# Cluster Balancing

> For the complete documentation index, see [llms.txt](https://docs.redpanda.com/llms.txt). Component-specific: [streaming-full.txt](https://docs.redpanda.com/streaming-full.txt)

---
title: Cluster Balancing
latest-operator-version: v26.1.4
# EOL = End-of-Life (support lifecycle status)
page-is-nearing-eol: "false"
page-is-past-eol: "true"
page-eol-date: December 22, 2024
latest-console-tag: v3.7.3
latest-connect-version: 4.93.0
docname: cluster-maintenance/cluster-balancing
page-component-name: streaming
page-version: "23.3"
page-component-version: "23.3"
page-component-title: Streaming
page-relative-src-path: cluster-maintenance/cluster-balancing.adoc
page-edit-url: https://github.com/redpanda-data/docs/edit/v/23.3/modules/manage/pages/cluster-maintenance/cluster-balancing.adoc
description: Learn about the different tools Redpanda provides for balanced clusters.
page-git-created-date: "2023-06-02"
page-git-modified-date: "2024-04-02"
support-status: past end-of-life
---

<!-- Source: https://docs.redpanda.com/streaming/23.3/manage/cluster-maintenance/cluster-balancing.md -->

When a topic is created, Redpanda evenly distributes its partitions by sequentially allocating them to the cluster broker with the least number of partitions. For existing topics, Redpanda automatically provides leadership balancing and partition rebalancing when brokers are added or decommissioned.

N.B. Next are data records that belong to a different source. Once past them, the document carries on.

/-
Copyright (c) 2026 The HodgeConjecture formalisation campaign. All rights reserved.
Released under Apache 2.0 license as described in the file LICENSE.
-/
import Summits.HodgeConjecture.HodgeConjecture.Theorems.K2E1ChiIntertwiningScalarEulerQuotientU2   -- ★ p861632 (K2E1-p13): `c_ε^S(z) = L^S(2z−1,ε)∕L^S(2z,ε)`, `exists_differentiableOn_sub_one_mul_chiScalar`
import Summits.HodgeConjecture.HodgeConjecture.Theorems.K2E1ChiScatteringPackageUniqueU2         -- ★ ONE-SOURCE uniqueness (`eqOn_of_eqOn_tube`); brings ★ `countable_of_codiscrete`, ★ `isPreconnected_convex_diff_of_countable`
import HarnessLib

/-!
# THE CONTINUED SCATTERING COEFFICIENT OF THE `χ`-EISENSTEIN SERIES OF `U(J₂)` IS THE EULER QUOTIENT `A(z)·L^S(2z−1, χ₀)∕L^S(2z, χ₀)` ON `Re z > ½` — ONE-SOURCE TRANSFER FROM
# THE TUBE (Rogawski 1990, §13.9; Mœglin–Waldspurger 1995, IV.1.10–IV.1.11)

Cell `pub/hodgecm-mathlib`, R90-TF section S8 «ContSpec-n½» (R90-CS-plan (g0) deal J2 (b) 16:11:02Z, ROAD `R90/S8/ROAD-S8B2.K2E1-p13-g3.md` R2-χ∕R4-χ, p13's
`CENSUS-R2chi-local` (J2) «by the uniqueness route», p15's J1 census (β)).  THEOREMS ONLY (no `def`, no `instance`, no notation, no named-fact hypothesis, no `sorry`); lane
`--supports stmt-HodgeConjecture-24833 --as helper` (count-neutral, closes no socket).

THE POINT.  A continued scattering package of the E1 `χ`-road (★ (α)∕G3∕`chi_scattering_…` byte shapes) carries, for each coordinate, a tube value `q(z)` (`1 < Re z`), a continuation
`qc` analytic off a closed co-discrete `P`, and `qc = q` on the tube.  If a SECOND SOURCE identifies the tube value as
`q(z) = A(z) · L^S(2z−1, ε)∕L^S(2z, ε)` (`ε = χ₀ = χ|_{𝔸_F^×}`, `A` = the finitely many bad-place, archimedean and Haar-normalisation factors, holomorphic on `Re z > ½`) — this is the ONE
LETTER `hsrc`, where K2Liu's ★ rank-one Siegel package (`a^S∕b^S`, `s = z − ½`) through the ★ adelic bridge `K2E1BorelIntertwiningU2FromK2Liu` and the J1a dictionary (K2E1-p15) enter,
openly, to be discharged by the junction file J2′ — then, because `(z−1)·L^S(2z−1,ε)∕L^S(2z,ε)` is the restriction of a function `G` HOLOMORPHIC on `Re z > ½` with `G(1) ≠ 0 ⟺ ε = 1`
(★ p861632 §4), the identity theorem on the preconnected `{½ < Re} ∖ P` transfers the factorisation to the whole half-plane: **`(z−1)·qc(z) = A(z)·G(z)` off `P` on `Re z > ½`**.  Hence
(§3) `qc` has NO singularity on `{½ < Re} ∖ {1}`, none at `1` either when `ε ≠ 1`, and `(z−1)qc(z) → A(1)G(1)` at `1` — the R4-χ input of the S8B#4 assembly («a pole of the scattering
coefficient on `Re z > ½` forces `χ₀ = 1` and sits at `z = 1`», [Rogawski1990, §13.9 case (i)] at `N = 2`), in the `hcres` letter shape of the ★ R5 package.

CONTENTS:
* §1 (generic complex analysis) `eventually_nhds_not_mem_of_codiscrete`, **`eqOn_halfPlane_of_eqOn_tube`** — `f` analytic off co-discrete `P`, `A, G` holomorphic on `{½ < Re}`,
  `(z−1)f = A·G` on the tube off `P` ⟹ on `{½ < Re}` off `P`.
* §2 **`exists_sub_one_mul_qc_eq_of_oneSource`** (MAIN, hypothesis-first over the package clauses `hqcq hPcd hqa`, p861632's `hε hA1 hS hur`, and the one letter `hsrc` with `(A, hA)`):
  `∃ G, DifferentiableOn ℂ G {½ < re} ∧ (G 1 ≠ 0 ↔ ε = 1) ∧ ∀ z ∉ P, ½ < z.re → (z − 1)·qc z = A z·G z`.
* §3 `exists_analyticAt_eventuallyEq_qc_of_ne` (removable off `1`), `exists_analyticAt_eventuallyEq_qc_of_ne_one` (`ε ≠ 1`: removable at `1` too),
  `tendsto_sub_one_mul_qc` (`(z−1)qc z → A 1 · G 1` along `𝓝[≠] 1`).
* §4 CM print `exists_sub_one_mul_qc_eq_of_oneSource_cm` (`F = L⁺`).

HONEST LABEL: HC_CM is proved only modulo the 7 printed citations (2 remaining named inputs: hLiu418 = `stmt-HodgeConjecture-24832`, h413 =
`stmt-HodgeConjecture-24833`) until rung 0 closes; REL ≠ ★ ≠ BUILT; count-neutral helper; the letter `hsrc` is NOT discharged here.
-/

-- (for Claude) Library norms: see HarnessLib/Guide.lean. Problem-specific definitions are under review —
-- flag anything that looks too strong or too weak.

set_option autoImplicit false
set_option linter.style.longLine false
set_option linter.dupNamespace false

noncomputable section

open scoped NNReal
open Set Filter Topology Complex NumberField IsDedekindDomain
open Literature.NumberTheory.Automorphic Literature.NumberTheory.LFunctions Literature.NumberTheory.GaloisRepresentations
open Summit.HodgeConjecture.HodgeConjecture.Cruxes.H413.K2E1ConvexDiffCountableConnected (countable_of_codiscrete isPreconnected_convex_diff_of_countable)
open Summit.HodgeConjecture.HodgeConjecture.Cruxes.H413.K2E1ChiIntertwiningScalarEulerQuotientU2 (exists_differentiableOn_sub_one_mul_chiScalar)

namespace Summit.HodgeConjecture.HodgeConjecture.Cruxes.H413.K2E1ChiScatteringEulerQuotientU2

/-! ## §1 Identity transfer from the tube to the half-plane `{½ < Re}` off a co-discrete set -/

section Generic

/-- A point off a co-discrete set has a whole neighbourhood off it. [folklore] -/
theorem eventually_nhds_not_mem_of_codiscrete {P : Set ℂ} (hPcd : ∀ z₀ : ℂ, ∀ᶠ s in 𝓝[≠] z₀, s ∉ P) {z₀ : ℂ} (hz₀ : z₀ ∉ P) :
    ∀ᶠ s in 𝓝 z₀, s ∉ P := by
  filter_upwards [eventually_nhdsWithin_iff.1 (hPcd z₀)] with s hs
  by_cases h : s = z₀
  · rwa [h]
  · exact hs h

With an Enterprise license, you can additionally enable _Continuous Data Balancing_ to continuously monitor broker and rack availability and disk usage. This enables self-healing clusters that dynamically balance partitions. It also continuously maintains adherence to rack-aware replica placement policy and self-heals after rack (or availability zone) failure or replacement. See [Configure Continuous Data Balancing](https://docs.redpanda.com/streaming/23.3/manage/cluster-maintenance/continuous-data-balancing/).

Cluster balancing protects you from unbalanced systems that saturate resources on one or more brokers. This can affect throughput and latency. Furthermore, a cluster with replicas on a down broker risks availability loss if more brokers fail, and a cluster that keeps losing brokers without healing eventually risks data loss.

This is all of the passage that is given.